/-! ### The generic one-query transfer -/

/-- **Same-exponent transfer along a one-query reduction.** Let `M` be a deterministic oracle
program which, for every oracle `O` answering `B`, halts on the encoding of every instance `x` of
`A` within `K · sz x` steps (word size `k · width x`) with an accepted output, having asked at
most one query, the encoding of a `B`-instance of size `≤ K · sz x` and length `≤ K · sz x`; let
the size measure `sz ≥ 1` satisfy `sz x < 2 ^ (K · width x)`, `|encode x| ≤ K · sz x`,
`width x ≤ K · sz x`, and let accepted outputs of `A` and `B` have length `≤ K`. If `B` is
solvable in deterministic word-RAM time `O(m ^ e)` for an exponent `e ≥ 1`, then `A` is solvable
within `⌊C · (sz x) ^ e⌋₊` steps for some constant `C` — by the simulating machine
`WordRAM.Inline.SIM` (the reduction with the one oracle call answered by an inline run of `B`'s
algorithm). This is the accounting "`O(((n+m)d)^{2-ε})`" of Bringmann–Künnemann, FOCS 2015,
proof of Thm. 3.3, on the word RAM. [cite: BringmannKunnemannFOCS2015, Thm. 3.3 (proof, §3.1)] -/
theorem inTimeInst_rpow_of_oneQueryReduction {A B : FGProblem} {M : Program} {k K : ℕ}
    (sz : A.Inst → ℕ) (hdet : M.IsDeterministic) (hsz : ∀ x, 1 ≤ sz x)
    (hfit : ∀ x, sz x < 2 ^ (K * A.width x))
    (hL : ∀ x, (A.encode x).length ≤ K * sz x) (hwd : ∀ x, A.width x ≤ K * sz x)
    (hAout : ∀ x, ∀ out ∈ A.Good x, out.length ≤ K)
    (hBout : ∀ y, ∀ out ∈ B.Good y, out.length ≤ K)
    (hred : ∀ O : List ℕ → List ℕ, B.OracleAnswers O → ∀ x : A.Inst,
      ∃ (c : Cfg) (t : ℕ), HaltsWithin M (k * A.width x) O zeroCoins (A.encode x) t c ∧
        t ≤ K * sz x ∧ readOut c.mem ∈ A.Good x ∧ c.queries.length ≤ 1 ∧
        ∀ q ∈ c.queries, ∃ y : B.Inst, q = B.encode y ∧ B.size y ≤ K * sz x ∧
          q.length ≤ K * sz x)
    {e : ℝ} (he : 1 ≤ e) (hB : B.InTimeO fun m => (m : ℝ) ^ e) :
    ∃ C : ℝ, A.InTimeInst fun x => ⌊C * (sz x : ℝ) ^ e⌋₊ := by
  classical
  -- `B`'s algorithm and the oracle it computes
  obtain ⟨CB, MB, kB, hBdet, hBof, hMBrun⟩ := hB
  obtain ⟨O, s, hOans, hOs⟩ := exists_oracle_of_algorithm hMBrun
  beta_reduce at hOs
  -- the constants of the simulating machine
  obtain ⟨G, hG⟩ : ∃ G : ℕ, G = Nat.size K + K := ⟨_, rfl⟩
  obtain ⟨c₁, hc₁⟩ : ∃ c₁ : ℕ, c₁ = G + K + k + Program.maxConst M + 2 := ⟨_, rfl⟩
  obtain ⟨k', hk'⟩ : ∃ k' : ℕ, k' = kB * c₁ + Program.maxConst MB + c₁ + G + 11 := ⟨_, rfl⟩
  set CB' : ℝ := max CB 0 with hCB'
  have hCB'0 : 0 ≤ CB' := le_max_right _ _
  obtain ⟨Γ, hΓ⟩ : ∃ Γ : ℝ,
      Γ = 100 * K + 40 * ((k' : ℝ) * K) + 38 * (CB' * ((K : ℝ) ^ e + 1)) + 692 := ⟨_, rfl⟩
  refine ⟨Γ, Inline.SIM M k MB kB, k', Inline.SIM_isDeterministic M k MB kB,
    Inline.SIM_isOracleFree M k MB kB, fun x => ?_⟩
  obtain ⟨c, t, hHalt, ht, hgood, hqlen, hqs⟩ := hred O hOans x
  refine ⟨readOut c.mem, hgood, ?_⟩
  -- the numeric side conditions of the simulation
  set w := A.width x with hwdef
  have hw1 : 1 ≤ w := A.width_pos x
  have htG : t ≤ 2 ^ (G * w) := by
    have h1 : sz x < 2 ^ (K * w) := hfit x
    have h2 : K < 2 ^ Nat.size K := Nat.lt_size_self K
    have h3 : K * sz x ≤ 2 ^ Nat.size K * 2 ^ (K * w) := Nat.mul_le_mul h2.le h1.le
    have h4 : 2 ^ Nat.size K * 2 ^ (K * w) ≤ 2 ^ (G * w) := by
      rw [← pow_add]
      refine Nat.pow_le_pow_right (by norm_num) ?_
      rw [hG, Nat.add_mul]
      have : Nat.size K ≤ Nat.size K * w := Nat.le_mul_of_pos_right _ hw1
      omega
    omega
  obtain ⟨n2, n3, n4, n5, n6, n7, n8, n9, n10, n11, n12, n13⟩ :=
    sim_numerics (Co := K) (k := k) (m := Program.maxConst M) (kB := kB)
      (mB := Program.maxConst MB) hw1 htG (length_lt_two_pow_inputWidth (A.encode x)) hc₁ hk'
  -- the (at most one) query: its answer is short and is computed by `M_B`
  have hO : ∀ q ∈ c.queries, (O q).length ≤ 2 ^ (c₁ * w) - 1 := fun q hq => by
    obtain ⟨y, rfl, -, -⟩ := hqs q hq
    have h1 := hBout y _ (hOans y)
    have h2 : K ≤ K * t + K := Nat.le_add_left _ _
    omega
  have hMB : ∀ q ∈ c.queries, ∃ cB, HaltsWithin MB (kB * inputWidth q) noOracle zeroCoins q (s q) cB ∧
      readOut cB.mem = O q := fun q hq => by
    obtain ⟨y, rfl, -, -⟩ := hqs q hq
    exact (hOs y).2
  refine Inline.outputsWithin_SIM hdet hBdet hBof n2 n3 n4 n5 n6 n7 n8 n9 n10
    (Nat.le_add_left _ _) n11 hHalt n12 hO hMB noOracle zeroCoins (Nat.le_floor ?_)
  -- the cost, in `ℝ`
  set S : ℝ := (sz x : ℝ) with hSdef
  have hS1 : (1 : ℝ) ≤ S := by rw [hSdef]; exact_mod_cast hsz x
  have hS0 : (0 : ℝ) ≤ S := by linarith
  set P : ℝ := S ^ e with hPdef
  have hP1 : 1 ≤ P := Real.one_le_rpow hS1 (by linarith)
  have hSP : S ≤ P := by
    have := Real.rpow_le_rpow_of_exponent_le hS1 he
    rwa [Real.rpow_one] at this
  have hK0 : (0 : ℝ) ≤ K := Nat.cast_nonneg _
  have hk'0 : (0 : ℝ) ≤ k' := Nat.cast_nonneg _
  -- the ingredients of the cost
  have hLr : (((A.encode x).length : ℕ) : ℝ) ≤ K * S := by rw [hSdef]; exact_mod_cast hL x
  have hsW : ((Nat.size (k' * w) : ℕ) : ℝ) ≤ k' * (K * S) := by
    have h1 : Nat.size (k' * w) ≤ k' * w := Nat.size_le.2 Nat.lt_two_pow_self
    have h2 : k' * w ≤ k' * (K * sz x) := Nat.mul_le_mul_left _ (hwd x)
    rw [hSdef]; exact_mod_cast h1.trans h2
  have htr : (t : ℝ) ≤ K * S := by rw [hSdef]; exact_mod_cast ht
  have hℓ : (((readOut c.mem).length : ℕ) : ℝ) ≤ K := by exact_mod_cast hAout x _ hgood
  have hch : (((c.queries.map (Inline.charge (k' * w) O s)).sum : ℕ) : ℝ) ≤
      20 * (K * S) + 20 * (k' * (K * S)) + 38 * (CB' * ((K : ℝ) ^ e + 1) * P) + 16 * K + 77 := by
    have hRHS0 : (0 : ℝ) ≤
        20 * (K * S) + 20 * (k' * (K * S)) + 38 * (CB' * ((K : ℝ) ^ e + 1) * P) + 16 * K + 77 := by
      positivity
    generalize hcq : c.queries = qs at hqlen hqs
    rcases qs with _ | ⟨q, _ | ⟨q', qs⟩⟩
    · simpa using hRHS0
    · obtain ⟨y, rfl, hy, hql⟩ := hqs q (by simp)
      simp only [List.map_cons, List.map_nil, List.sum_cons, List.sum_nil, add_zero, Inline.charge,
        Inline.qbCost]
      have hs1 : (s (B.encode y) : ℝ) ≤ CB' * (B.size y : ℝ) ^ e + CB' := by
        have h1 : (s (B.encode y) : ℝ) ≤ ((⌊CB * (B.size y : ℝ) ^ e + CB⌋₊ : ℕ) : ℝ) := by
          exact_mod_cast (hOs y).1
        exact h1.trans (natFloor_affine_le (Real.rpow_nonneg (Nat.cast_nonneg _) _))
      have hme : (B.size y : ℝ) ^ e ≤ (K : ℝ) ^ e * P := by
        have hm : (B.size y : ℝ) ≤ K * S := by rw [hSdef]; exact_mod_cast hy
        calc (B.size y : ℝ) ^ e ≤ ((K : ℝ) * S) ^ e :=
              Real.rpow_le_rpow (Nat.cast_nonneg _) hm (by linarith)
          _ = (K : ℝ) ^ e * S ^ e := Real.mul_rpow hK0 hS0
      have hs2 : (s (B.encode y) : ℝ) ≤ CB' * ((K : ℝ) ^ e + 1) * P := by
        have h1 := mul_le_mul_of_nonneg_left hme hCB'0
        have h2 : CB' ≤ CB' * P := le_mul_of_one_le_right hCB'0 hP1
        have h3 : CB' * ((K : ℝ) ^ e + 1) * P = CB' * ((K : ℝ) ^ e * P) + CB' * P := by ring
        linarith
      have hOq : (((O (B.encode y)).length : ℕ) : ℝ) ≤ K := by
        exact_mod_cast hBout y _ (hOans y)
      have hqlr : (((B.encode y).length : ℕ) : ℝ) ≤ K * S := by rw [hSdef]; exact_mod_cast hql
      push_cast
      linarith
    · simp at hqlen
  -- the total
  have hcost : ((Inline.simCost (A.encode x).length (k' * w) t
      ((c.queries.map (Inline.charge (k' * w) O s)).sum) (readOut c.mem).length : ℕ) : ℝ) =
      20 * (((A.encode x).length : ℕ) : ℝ) + 20 * ((Nat.size (k' * w) : ℕ) : ℝ) + 275 + 38 * (t : ℝ) +
        (((c.queries.map (Inline.charge (k' * w) O s)).sum : ℕ) : ℝ) +
        (6 * (((readOut c.mem).length : ℕ) : ℝ) + 340) := by
    simp only [Inline.simCost, Inline.proCost, widthCost, Inline.epiCost, cstep]
    push_cast
    ring
  rw [hcost]
  have hKP : (K : ℝ) * S ≤ K * P := mul_le_mul_of_nonneg_left hSP hK0
  have hk'KP : (k' : ℝ) * (K * S) ≤ k' * (K * P) := mul_le_mul_of_nonneg_left hKP hk'0
  have hK1 : (K : ℝ) ≤ K * P := le_mul_of_one_le_right hK0 hP1
  have hΓP : Γ * P = 100 * (K * P) + 40 * (k' * (K * P)) + 38 * (CB' * ((K : ℝ) ^ e + 1) * P) +
      692 * P := by rw [hΓ]; ring
  rw [hΓP]
  linarith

EXERCISE OBJECTIVE → Only the lines from the one holding "have hk'KP : (k'" to the end of the entries above belong in the answer, each copied exactly.

TASK ANSWER →
  have hk'KP : (k' : ℝ) * (K * S) ≤ k' * (K * P) := mul_le_mul_of_nonneg_left hKP hk'0
  have hK1 : (K : ℝ) ≤ K * P := le_mul_of_one_le_right hK0 hP1
  have hΓP : Γ * P = 100 * (K * P) + 40 * (k' * (K * P)) + 38 * (CB' * ((K : ℝ) ^ e + 1) * P) +
      692 * P := by rw [hΓ]; ring
  rw [hΓP]
  linarith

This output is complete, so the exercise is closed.